El flujo neto de entrada en exchanges es la diferencia entre el capital que entra y sale de los mercados de negociación, y constituye un indicador clave para la evolución del precio de NEAR durante 2026. Las entradas de capital institucional en exchanges suelen anticipar movimientos alcistas, mientras que las retiradas a menudo apuntan a fases de acumulación o a una menor presión vendedora. La relación entre el flujo neto de entrada en exchanges y la valoración de NEAR depende de interpretar correctamente qué revelan estos movimientos sobre las intenciones de los participantes del mercado.
Los datos on-chain evidencian que los patrones de movimiento de capital proporcionan señales de precio más precisas y matizadas que los tradicionales indicadores de volumen.

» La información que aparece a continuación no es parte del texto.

import Summits.HubbardSuperconductivity.HubbardSuperconductivity.Theorems.AnisotropyChordTransferFibre3FinXB2Eval

/-!
# Route `AnisotropyChord` / H0 rotor rung: FIN XB2 row-`N₁` certificate at `L = 32` — cell facts, part `f`

Kernel facts `xbCellAny2 32 (49/50) la lb c = true` (evaluator `…FinXB2Eval`, point wedges recomputed in the same `decide`) for 1 λ-cell(s) of the per-`L` cover
(`…FinXB2Cover.xbCheck2`; cell design: p3 g6 scratch `xb_design2.py`, float mirror `xb_mirror.py` (g5)); assembled in `…FinXB2ThirtyTwo`.
Prover seat `hubbard-h0-rotor-p3` g6; helper for piece A = stmt-HubbardSuperconductivity-23918 of rung 19089 (`--supports`, helper class).
WHAT THIS IS NOT: nothing here proves superconductivity in the Hubbard model (rotor TARGET as worded stays FALSE, g15 verdict); kernel facts for the FIN certificate of ONE hypothesis (row `N₁`) of ONE conditional reduction.  Tree imports only; no sorry, no new axioms.
-/

set_option linter.dupNamespace false

namespace Summit.HubbardSuperconductivity.HubbardSuperconductivity.Theorems.AnisotropyChord.Transfer.Fibre3

namespace FinXB

set_option maxHeartbeats 4000000 in
/-- kernel fact: cell 21 at `L = 32` (certified, c = (2/5 : ℚ)). [folklore] -/
theorem xb2c32_21 : xbCellAny2 32 (49/50 : ℚ) 143220982938293 165429186605163 (2/5 : ℚ) = true := by
  decide +kernel

end FinXB

end Summit.HubbardSuperconductivity.HubbardSuperconductivity.Theorems.AnisotropyChord.Transfer.Fibre3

La velocidad de las stablecoins —relación entre el volumen de transacciones y la capitalización de mercado— se ha consolidado como el indicador más fiable de actividad genuina on-chain, con el suministro de stablecoins creciendo de unos 200 000 millones a 305 000 millones de dólares en 2025. Este crecimiento refleja un uso on-chain más profundo y no una mera especulación, lo que sugiere que la participación institucional sigue siendo determinante en los flujos de capital hacia NEAR de cara a 2026.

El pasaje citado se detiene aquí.